The task: Your answer is one number, how many lines in the entries include "covering".

Excerpted records:
· · · · · · ·
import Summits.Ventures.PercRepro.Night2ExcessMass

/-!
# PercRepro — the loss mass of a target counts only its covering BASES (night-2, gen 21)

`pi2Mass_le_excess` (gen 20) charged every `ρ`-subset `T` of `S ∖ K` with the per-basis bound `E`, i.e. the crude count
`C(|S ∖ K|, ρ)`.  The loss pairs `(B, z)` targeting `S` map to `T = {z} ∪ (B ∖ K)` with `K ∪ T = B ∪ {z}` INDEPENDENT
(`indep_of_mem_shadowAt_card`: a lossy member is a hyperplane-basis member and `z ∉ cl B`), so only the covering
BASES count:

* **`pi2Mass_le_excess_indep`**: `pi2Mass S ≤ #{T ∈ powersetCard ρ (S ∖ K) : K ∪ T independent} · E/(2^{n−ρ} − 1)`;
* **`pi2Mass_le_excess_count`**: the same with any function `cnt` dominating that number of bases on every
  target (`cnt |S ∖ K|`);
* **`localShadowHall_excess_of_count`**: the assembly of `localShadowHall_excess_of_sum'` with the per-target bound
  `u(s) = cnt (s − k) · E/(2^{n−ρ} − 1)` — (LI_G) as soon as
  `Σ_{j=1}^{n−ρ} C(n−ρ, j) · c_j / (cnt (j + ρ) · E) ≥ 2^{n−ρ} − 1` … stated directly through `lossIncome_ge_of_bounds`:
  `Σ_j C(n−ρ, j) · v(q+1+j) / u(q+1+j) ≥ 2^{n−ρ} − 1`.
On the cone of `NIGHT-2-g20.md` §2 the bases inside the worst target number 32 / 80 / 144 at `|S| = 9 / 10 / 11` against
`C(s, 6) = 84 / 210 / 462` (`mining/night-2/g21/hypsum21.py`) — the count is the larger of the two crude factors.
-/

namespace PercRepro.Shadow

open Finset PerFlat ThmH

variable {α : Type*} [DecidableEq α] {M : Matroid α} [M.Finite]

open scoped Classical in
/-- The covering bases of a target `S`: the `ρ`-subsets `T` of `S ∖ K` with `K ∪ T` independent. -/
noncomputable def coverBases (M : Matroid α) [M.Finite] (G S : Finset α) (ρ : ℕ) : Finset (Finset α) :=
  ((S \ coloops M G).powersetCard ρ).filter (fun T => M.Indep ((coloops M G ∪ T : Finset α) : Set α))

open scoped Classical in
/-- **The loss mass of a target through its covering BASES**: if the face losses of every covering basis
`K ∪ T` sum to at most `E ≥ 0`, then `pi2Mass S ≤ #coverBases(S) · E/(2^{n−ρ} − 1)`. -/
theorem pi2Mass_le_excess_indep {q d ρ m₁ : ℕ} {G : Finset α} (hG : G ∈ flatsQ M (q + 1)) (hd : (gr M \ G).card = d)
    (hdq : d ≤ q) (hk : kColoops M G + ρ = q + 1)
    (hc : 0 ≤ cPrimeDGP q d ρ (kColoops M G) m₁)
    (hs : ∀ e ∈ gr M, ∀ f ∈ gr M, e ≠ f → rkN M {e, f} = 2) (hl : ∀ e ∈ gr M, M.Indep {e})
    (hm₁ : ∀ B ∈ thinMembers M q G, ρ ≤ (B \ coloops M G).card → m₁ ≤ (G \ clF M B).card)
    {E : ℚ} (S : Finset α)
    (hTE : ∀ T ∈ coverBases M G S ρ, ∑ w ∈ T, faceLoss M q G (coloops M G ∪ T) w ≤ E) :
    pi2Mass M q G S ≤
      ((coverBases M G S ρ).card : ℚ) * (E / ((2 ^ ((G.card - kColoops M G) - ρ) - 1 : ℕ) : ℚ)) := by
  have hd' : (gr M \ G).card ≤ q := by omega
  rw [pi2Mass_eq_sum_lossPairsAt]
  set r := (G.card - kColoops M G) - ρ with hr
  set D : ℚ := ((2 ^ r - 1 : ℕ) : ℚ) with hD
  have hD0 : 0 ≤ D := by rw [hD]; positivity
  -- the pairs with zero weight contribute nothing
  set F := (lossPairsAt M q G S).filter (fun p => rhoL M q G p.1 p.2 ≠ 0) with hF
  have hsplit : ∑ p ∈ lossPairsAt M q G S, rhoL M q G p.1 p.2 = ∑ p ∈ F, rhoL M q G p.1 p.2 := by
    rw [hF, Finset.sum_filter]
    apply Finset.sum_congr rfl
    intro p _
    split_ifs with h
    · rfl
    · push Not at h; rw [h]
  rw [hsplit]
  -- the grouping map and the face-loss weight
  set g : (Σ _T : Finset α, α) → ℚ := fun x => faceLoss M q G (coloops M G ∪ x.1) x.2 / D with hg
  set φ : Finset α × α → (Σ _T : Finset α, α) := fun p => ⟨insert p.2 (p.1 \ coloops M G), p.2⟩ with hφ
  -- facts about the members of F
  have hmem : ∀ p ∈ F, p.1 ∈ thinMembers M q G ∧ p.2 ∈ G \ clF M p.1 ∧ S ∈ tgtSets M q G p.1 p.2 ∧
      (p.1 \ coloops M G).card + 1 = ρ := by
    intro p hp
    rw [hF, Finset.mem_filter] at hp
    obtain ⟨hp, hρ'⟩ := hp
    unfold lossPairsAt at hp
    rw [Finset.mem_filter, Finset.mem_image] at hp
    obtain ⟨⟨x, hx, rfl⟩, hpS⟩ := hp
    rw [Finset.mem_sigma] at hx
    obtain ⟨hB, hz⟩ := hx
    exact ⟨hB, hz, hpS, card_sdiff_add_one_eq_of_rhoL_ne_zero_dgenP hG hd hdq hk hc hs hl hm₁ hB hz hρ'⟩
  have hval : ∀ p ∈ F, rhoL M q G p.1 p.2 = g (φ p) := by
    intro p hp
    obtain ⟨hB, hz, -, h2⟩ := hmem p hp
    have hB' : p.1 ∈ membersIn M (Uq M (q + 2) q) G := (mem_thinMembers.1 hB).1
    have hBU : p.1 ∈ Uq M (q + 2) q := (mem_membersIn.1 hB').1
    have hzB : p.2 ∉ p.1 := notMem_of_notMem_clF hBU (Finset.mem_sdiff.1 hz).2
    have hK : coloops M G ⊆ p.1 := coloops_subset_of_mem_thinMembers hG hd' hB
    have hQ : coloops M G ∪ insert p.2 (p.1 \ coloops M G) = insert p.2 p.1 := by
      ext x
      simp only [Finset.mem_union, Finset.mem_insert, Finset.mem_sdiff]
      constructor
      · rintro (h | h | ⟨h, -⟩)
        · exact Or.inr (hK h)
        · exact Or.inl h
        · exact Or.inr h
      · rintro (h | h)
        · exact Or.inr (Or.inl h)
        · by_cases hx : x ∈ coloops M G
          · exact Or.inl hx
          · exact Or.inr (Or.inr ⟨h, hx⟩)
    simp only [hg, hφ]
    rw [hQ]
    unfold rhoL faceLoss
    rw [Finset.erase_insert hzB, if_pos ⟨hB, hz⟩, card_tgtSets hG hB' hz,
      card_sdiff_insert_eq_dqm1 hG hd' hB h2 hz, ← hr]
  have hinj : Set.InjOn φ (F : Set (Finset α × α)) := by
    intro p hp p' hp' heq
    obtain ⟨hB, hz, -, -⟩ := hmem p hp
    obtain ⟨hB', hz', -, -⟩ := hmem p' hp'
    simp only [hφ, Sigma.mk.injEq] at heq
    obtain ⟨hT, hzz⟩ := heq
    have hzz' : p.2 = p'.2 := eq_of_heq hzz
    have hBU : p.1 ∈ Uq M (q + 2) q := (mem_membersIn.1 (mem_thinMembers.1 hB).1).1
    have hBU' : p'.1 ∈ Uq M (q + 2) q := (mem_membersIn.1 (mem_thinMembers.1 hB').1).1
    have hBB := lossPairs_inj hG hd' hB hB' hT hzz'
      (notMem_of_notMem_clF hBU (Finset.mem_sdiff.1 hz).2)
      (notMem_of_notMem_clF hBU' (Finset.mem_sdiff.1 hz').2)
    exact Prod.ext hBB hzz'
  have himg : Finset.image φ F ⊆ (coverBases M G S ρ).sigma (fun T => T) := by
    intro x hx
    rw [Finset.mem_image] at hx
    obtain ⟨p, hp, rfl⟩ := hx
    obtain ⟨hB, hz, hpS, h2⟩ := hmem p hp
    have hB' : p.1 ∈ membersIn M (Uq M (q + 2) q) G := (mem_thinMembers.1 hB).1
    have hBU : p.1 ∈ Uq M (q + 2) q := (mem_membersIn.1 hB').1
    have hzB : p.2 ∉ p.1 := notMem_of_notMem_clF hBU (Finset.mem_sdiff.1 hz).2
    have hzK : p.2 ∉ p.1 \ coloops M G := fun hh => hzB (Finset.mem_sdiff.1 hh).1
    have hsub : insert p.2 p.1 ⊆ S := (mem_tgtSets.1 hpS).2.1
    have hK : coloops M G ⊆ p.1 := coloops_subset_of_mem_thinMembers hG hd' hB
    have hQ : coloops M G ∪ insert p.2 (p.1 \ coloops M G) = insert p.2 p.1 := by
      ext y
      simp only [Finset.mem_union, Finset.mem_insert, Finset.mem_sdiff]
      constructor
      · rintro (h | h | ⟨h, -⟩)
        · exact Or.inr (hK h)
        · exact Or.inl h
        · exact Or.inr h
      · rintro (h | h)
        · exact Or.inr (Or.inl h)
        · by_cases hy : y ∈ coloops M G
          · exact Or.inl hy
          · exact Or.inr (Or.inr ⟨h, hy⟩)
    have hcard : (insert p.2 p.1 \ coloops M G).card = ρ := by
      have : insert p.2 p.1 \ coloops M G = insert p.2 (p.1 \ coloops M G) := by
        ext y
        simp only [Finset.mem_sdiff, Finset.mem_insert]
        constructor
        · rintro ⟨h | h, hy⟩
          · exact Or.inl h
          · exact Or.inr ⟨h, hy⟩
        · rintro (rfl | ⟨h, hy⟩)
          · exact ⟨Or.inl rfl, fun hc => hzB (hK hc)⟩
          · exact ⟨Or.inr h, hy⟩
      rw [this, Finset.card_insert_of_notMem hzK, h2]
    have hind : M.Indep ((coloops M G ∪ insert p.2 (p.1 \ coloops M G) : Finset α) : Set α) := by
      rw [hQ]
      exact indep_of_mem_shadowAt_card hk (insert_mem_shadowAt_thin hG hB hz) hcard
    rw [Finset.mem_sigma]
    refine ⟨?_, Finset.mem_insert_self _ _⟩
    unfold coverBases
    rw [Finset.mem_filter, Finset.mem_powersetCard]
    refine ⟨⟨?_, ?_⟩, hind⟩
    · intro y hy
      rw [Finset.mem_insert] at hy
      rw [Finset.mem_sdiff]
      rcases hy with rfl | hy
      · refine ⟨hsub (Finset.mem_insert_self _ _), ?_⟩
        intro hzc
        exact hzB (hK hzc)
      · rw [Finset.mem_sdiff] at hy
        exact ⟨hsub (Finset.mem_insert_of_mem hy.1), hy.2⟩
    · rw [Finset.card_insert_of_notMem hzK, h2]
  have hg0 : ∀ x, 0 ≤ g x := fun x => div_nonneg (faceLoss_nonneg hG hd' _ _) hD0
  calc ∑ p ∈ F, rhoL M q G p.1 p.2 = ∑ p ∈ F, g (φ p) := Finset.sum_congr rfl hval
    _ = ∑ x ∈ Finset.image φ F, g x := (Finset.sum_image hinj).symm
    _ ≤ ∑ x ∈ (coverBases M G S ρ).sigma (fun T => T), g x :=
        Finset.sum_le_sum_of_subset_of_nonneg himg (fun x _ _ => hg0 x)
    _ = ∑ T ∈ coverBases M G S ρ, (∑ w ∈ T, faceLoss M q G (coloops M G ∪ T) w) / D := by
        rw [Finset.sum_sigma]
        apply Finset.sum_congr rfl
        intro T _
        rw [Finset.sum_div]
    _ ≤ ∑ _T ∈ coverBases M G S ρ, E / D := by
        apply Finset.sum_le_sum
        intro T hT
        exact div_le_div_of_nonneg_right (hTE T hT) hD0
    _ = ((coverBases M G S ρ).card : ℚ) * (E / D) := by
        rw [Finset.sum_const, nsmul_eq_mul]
· · · · · · ·
Response to this exercise: 4